(SUPPLIED DATA Opens)
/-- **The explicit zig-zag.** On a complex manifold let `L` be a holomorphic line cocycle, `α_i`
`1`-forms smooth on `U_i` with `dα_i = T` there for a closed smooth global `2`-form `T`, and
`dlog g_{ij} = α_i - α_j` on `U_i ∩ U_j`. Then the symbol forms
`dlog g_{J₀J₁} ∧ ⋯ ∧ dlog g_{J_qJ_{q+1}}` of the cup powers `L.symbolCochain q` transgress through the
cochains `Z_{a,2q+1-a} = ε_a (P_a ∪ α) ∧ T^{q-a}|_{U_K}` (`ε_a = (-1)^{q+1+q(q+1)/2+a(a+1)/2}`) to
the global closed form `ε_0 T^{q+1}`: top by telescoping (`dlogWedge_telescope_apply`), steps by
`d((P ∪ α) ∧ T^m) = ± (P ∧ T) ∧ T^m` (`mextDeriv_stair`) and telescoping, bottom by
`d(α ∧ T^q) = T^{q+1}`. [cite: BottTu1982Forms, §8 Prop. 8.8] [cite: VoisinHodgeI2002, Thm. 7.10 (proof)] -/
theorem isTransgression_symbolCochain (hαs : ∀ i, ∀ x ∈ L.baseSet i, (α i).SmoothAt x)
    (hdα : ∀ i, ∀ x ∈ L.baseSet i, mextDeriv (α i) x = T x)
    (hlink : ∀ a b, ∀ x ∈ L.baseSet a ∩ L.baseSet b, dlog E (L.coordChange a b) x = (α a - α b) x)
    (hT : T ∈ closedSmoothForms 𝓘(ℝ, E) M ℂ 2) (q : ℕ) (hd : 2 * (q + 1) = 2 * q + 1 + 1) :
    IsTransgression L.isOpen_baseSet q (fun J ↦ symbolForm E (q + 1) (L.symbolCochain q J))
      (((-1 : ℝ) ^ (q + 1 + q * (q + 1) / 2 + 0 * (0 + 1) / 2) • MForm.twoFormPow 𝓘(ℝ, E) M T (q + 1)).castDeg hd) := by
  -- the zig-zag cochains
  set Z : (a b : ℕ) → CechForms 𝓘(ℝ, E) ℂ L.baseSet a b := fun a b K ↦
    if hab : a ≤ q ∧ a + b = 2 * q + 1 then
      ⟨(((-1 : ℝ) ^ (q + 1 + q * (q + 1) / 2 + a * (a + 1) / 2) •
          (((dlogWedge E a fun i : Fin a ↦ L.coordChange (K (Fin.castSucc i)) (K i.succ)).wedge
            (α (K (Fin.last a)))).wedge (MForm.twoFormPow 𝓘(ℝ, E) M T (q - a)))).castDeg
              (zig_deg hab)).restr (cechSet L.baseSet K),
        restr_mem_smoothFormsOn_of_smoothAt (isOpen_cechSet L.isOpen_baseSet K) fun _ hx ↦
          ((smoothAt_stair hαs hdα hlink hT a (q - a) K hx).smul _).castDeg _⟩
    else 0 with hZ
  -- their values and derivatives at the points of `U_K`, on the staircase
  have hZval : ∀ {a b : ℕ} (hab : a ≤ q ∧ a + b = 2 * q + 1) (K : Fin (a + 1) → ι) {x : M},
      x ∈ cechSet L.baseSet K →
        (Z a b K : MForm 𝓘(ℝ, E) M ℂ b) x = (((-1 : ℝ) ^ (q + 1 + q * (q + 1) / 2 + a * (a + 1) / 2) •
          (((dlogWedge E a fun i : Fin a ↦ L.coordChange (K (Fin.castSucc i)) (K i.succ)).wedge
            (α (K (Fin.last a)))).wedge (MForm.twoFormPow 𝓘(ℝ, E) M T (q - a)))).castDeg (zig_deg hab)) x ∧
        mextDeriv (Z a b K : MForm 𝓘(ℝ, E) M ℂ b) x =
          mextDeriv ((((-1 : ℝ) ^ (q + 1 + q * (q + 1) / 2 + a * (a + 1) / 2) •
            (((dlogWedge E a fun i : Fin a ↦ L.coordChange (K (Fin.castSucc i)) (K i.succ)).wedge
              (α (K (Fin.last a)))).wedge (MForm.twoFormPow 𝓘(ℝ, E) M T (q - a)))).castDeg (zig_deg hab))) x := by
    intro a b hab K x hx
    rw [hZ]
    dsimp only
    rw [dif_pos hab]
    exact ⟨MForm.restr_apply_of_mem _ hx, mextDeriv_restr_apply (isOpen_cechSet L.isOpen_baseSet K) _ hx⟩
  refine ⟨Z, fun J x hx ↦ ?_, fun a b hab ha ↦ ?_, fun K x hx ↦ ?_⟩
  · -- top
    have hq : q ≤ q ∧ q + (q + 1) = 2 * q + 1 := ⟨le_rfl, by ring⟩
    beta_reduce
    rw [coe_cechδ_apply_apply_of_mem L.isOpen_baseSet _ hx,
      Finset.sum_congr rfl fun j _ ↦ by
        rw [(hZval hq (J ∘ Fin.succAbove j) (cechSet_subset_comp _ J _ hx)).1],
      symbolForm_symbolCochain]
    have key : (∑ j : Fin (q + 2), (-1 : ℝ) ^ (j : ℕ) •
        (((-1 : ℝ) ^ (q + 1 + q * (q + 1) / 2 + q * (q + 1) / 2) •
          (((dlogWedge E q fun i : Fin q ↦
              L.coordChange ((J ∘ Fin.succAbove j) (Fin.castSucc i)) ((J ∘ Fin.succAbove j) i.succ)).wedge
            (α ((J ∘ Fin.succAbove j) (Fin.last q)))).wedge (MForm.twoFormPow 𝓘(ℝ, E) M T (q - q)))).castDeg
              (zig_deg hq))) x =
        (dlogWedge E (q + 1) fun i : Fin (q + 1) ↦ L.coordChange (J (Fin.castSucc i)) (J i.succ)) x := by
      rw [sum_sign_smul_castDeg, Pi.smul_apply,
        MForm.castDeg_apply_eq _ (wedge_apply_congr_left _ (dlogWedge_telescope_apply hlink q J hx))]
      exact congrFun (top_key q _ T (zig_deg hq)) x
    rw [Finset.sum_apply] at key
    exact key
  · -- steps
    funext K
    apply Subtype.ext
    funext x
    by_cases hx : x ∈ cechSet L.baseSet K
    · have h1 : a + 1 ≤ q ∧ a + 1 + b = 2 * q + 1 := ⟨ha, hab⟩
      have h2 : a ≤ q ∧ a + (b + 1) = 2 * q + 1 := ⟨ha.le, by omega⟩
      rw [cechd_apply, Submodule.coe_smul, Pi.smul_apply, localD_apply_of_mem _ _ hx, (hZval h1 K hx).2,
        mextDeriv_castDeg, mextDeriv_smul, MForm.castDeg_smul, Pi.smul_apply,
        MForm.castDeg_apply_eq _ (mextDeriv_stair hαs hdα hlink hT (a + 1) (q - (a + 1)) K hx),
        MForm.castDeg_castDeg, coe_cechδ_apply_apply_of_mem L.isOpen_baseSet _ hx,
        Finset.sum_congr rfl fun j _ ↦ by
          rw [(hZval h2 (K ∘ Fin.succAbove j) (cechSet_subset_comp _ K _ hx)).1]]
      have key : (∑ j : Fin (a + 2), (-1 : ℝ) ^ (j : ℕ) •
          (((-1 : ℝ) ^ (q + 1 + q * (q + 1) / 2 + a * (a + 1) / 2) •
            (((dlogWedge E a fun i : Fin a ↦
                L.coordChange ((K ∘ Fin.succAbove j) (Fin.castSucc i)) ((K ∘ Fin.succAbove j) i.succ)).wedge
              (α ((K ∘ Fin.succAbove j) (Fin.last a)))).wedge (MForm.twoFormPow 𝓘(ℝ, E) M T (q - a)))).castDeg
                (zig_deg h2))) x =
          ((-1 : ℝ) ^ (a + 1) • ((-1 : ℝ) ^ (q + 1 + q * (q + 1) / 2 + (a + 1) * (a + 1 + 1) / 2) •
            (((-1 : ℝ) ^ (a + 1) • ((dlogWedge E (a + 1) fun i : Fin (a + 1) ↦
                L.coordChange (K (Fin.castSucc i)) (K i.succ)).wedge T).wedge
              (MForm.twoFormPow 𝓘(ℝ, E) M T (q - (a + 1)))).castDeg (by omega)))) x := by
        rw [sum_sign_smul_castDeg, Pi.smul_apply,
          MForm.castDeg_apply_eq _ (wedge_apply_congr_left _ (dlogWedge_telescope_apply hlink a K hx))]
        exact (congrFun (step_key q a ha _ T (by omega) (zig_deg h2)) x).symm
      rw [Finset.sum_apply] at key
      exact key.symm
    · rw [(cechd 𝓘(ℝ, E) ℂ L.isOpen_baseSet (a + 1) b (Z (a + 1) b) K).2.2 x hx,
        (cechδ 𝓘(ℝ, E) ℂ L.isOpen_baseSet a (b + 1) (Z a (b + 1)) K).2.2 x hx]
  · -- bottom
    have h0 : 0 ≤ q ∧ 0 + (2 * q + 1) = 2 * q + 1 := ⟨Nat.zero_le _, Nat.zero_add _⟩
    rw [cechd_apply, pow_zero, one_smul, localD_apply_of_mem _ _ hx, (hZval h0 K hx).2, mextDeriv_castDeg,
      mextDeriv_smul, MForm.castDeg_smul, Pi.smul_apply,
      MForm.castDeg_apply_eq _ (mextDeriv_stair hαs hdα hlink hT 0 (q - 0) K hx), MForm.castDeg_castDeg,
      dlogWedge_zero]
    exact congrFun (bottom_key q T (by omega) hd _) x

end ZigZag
(SUPPLIED DATA Closes)
(SUPPLIED DATA Opens)
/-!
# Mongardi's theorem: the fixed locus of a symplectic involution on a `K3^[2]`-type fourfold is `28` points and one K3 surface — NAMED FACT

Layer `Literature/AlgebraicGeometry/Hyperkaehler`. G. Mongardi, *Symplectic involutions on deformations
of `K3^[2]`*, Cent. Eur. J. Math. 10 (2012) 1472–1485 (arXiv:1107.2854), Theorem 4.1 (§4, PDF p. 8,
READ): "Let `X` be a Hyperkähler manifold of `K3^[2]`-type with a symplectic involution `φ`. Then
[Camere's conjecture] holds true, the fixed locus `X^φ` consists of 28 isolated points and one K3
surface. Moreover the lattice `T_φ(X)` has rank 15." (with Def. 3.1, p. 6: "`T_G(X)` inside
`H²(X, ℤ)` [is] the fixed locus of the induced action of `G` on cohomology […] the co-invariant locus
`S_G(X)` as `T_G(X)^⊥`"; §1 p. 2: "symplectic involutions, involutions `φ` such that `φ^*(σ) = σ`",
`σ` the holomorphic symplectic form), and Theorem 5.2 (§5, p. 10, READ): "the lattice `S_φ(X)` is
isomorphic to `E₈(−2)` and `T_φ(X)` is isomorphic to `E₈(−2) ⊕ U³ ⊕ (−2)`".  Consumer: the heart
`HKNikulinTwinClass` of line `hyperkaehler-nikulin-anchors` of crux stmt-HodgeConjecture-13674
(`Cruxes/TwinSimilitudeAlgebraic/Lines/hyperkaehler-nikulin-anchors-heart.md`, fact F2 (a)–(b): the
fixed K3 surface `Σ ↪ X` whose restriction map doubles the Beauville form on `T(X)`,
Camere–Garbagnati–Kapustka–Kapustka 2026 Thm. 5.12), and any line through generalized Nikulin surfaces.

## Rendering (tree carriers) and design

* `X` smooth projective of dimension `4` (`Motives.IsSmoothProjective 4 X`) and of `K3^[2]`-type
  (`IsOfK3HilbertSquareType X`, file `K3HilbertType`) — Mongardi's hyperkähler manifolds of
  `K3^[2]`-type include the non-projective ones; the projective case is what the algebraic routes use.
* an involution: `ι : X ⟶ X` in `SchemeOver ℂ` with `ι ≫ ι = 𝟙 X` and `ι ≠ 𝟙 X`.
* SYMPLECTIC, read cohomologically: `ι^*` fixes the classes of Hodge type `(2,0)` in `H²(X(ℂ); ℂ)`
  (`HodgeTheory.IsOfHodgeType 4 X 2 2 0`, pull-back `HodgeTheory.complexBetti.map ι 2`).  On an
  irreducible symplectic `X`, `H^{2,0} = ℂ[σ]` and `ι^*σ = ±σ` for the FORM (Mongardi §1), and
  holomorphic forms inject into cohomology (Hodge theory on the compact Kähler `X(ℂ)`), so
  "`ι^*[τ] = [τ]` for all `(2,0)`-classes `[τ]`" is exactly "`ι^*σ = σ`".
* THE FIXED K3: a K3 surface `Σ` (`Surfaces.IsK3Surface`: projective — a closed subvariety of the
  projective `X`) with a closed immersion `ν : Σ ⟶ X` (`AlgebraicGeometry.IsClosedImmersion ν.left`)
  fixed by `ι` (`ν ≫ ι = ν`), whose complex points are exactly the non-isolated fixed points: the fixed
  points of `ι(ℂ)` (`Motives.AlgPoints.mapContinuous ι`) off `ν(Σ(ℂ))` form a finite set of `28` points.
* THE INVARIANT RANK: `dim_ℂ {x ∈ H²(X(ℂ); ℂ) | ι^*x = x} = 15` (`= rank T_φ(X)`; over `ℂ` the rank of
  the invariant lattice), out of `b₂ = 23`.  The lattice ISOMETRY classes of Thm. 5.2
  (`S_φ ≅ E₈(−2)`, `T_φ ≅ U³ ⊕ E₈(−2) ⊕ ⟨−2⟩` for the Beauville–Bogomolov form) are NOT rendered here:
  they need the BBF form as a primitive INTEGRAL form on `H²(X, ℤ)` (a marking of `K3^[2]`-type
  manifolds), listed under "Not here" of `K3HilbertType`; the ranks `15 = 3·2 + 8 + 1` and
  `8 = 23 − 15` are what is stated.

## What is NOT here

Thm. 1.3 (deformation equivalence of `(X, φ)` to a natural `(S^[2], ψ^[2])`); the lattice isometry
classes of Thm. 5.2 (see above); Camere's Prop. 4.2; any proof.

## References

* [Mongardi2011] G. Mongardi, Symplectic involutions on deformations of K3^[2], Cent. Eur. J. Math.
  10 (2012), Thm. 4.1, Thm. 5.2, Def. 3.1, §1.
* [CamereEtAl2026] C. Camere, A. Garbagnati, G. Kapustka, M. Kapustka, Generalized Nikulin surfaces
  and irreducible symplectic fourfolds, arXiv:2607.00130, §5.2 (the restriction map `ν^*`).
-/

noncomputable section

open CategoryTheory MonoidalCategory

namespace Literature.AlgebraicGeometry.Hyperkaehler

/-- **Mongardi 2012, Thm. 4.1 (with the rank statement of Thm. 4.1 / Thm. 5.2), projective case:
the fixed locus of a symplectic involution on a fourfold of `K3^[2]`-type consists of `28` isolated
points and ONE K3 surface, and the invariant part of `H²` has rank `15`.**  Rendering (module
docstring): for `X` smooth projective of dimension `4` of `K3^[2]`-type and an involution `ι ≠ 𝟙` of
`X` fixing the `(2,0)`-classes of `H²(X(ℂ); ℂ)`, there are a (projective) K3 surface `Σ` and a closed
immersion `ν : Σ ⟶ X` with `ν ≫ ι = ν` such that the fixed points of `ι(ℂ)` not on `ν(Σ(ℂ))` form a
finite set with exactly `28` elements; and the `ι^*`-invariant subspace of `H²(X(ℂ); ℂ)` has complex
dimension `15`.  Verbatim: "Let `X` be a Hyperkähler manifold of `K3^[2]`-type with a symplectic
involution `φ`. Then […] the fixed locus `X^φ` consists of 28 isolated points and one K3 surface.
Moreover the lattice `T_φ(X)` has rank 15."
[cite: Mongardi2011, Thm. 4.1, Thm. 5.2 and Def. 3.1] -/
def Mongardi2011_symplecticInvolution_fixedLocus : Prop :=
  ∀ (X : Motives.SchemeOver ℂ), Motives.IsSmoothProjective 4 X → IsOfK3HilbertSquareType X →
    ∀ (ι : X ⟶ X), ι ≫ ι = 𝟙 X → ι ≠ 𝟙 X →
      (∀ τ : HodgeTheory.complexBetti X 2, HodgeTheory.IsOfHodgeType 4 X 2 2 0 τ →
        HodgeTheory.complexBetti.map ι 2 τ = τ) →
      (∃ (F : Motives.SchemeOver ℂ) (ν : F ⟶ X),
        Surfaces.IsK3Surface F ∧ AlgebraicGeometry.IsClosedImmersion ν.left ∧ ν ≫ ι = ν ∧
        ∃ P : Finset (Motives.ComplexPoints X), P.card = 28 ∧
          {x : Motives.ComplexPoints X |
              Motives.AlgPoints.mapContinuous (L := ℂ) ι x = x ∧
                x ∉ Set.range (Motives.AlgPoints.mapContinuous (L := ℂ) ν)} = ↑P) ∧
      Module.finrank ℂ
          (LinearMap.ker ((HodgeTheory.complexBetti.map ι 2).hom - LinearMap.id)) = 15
(SUPPLIED DATA Closes)
(SUPPLIED DATA Opens)
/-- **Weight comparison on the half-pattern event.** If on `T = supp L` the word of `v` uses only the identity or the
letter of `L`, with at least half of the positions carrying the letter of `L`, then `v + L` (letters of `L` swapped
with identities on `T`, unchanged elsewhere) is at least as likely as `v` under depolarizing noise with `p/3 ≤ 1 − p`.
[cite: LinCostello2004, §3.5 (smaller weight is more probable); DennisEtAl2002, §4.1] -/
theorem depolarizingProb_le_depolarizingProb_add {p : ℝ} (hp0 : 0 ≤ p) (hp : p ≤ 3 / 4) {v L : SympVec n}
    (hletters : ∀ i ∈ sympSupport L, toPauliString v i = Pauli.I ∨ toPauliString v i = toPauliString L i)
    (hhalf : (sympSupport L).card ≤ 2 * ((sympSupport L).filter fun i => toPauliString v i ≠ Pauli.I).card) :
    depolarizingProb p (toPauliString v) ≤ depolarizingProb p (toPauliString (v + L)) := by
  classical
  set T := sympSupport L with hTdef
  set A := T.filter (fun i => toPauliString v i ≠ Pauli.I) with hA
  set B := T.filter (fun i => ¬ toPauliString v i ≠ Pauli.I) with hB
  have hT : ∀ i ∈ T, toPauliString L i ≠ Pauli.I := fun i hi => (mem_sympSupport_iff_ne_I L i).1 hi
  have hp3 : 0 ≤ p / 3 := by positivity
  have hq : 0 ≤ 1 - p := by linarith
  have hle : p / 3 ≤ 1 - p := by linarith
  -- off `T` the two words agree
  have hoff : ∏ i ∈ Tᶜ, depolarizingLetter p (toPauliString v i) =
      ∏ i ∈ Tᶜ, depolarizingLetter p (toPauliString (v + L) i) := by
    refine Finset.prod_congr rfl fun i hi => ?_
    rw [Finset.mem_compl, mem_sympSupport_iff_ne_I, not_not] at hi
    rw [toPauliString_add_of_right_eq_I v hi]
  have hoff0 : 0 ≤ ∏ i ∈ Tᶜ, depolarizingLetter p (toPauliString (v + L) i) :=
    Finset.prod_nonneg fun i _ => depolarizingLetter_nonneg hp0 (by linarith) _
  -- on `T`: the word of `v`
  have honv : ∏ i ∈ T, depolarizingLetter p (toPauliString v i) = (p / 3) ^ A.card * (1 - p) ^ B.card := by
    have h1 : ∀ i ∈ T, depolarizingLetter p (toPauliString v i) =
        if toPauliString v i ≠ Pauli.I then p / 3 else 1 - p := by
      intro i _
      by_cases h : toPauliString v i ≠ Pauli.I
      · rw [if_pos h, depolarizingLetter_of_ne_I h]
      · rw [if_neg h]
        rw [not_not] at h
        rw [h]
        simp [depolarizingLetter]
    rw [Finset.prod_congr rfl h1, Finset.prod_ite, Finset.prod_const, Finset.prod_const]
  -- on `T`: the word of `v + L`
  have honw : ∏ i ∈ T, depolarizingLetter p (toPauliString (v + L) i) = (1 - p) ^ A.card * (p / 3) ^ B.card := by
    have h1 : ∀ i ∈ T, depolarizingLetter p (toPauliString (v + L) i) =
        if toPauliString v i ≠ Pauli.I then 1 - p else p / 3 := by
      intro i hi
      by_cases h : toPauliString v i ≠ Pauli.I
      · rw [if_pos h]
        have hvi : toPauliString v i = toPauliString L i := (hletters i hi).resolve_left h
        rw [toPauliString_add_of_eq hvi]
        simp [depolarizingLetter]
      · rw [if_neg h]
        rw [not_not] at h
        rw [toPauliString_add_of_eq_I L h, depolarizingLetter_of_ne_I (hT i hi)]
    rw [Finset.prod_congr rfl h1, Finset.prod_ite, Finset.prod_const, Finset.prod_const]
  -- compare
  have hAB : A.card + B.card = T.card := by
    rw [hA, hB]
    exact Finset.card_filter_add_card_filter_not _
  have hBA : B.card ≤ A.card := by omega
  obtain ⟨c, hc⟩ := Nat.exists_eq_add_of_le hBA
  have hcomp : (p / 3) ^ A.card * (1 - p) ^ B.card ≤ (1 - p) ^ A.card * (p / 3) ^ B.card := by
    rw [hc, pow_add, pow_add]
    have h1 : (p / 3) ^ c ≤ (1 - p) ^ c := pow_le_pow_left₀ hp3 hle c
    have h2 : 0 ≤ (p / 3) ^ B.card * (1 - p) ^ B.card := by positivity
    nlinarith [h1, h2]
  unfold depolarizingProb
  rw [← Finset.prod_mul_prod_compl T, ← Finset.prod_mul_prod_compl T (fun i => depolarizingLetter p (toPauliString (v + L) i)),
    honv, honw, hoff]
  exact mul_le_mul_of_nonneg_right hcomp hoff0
(SUPPLIED DATA Closes)
**EXERCISE DESCRIPTION**
Where a line of the data above includes the string "SchemeOver", pull it out.

**OUTPUT OF THE TASK**
* an involution: `ι : X ⟶ X` in `SchemeOver ℂ` with `ι ≫ ι = 𝟙 X` and `ι ≠ 𝟙 X`.
  ∀ (X : Motives.SchemeOver ℂ), Motives.IsSmoothProjective 4 X → IsOfK3HilbertSquareType X →
      (∃ (F : Motives.SchemeOver ℂ) (ν : F ⟶ X),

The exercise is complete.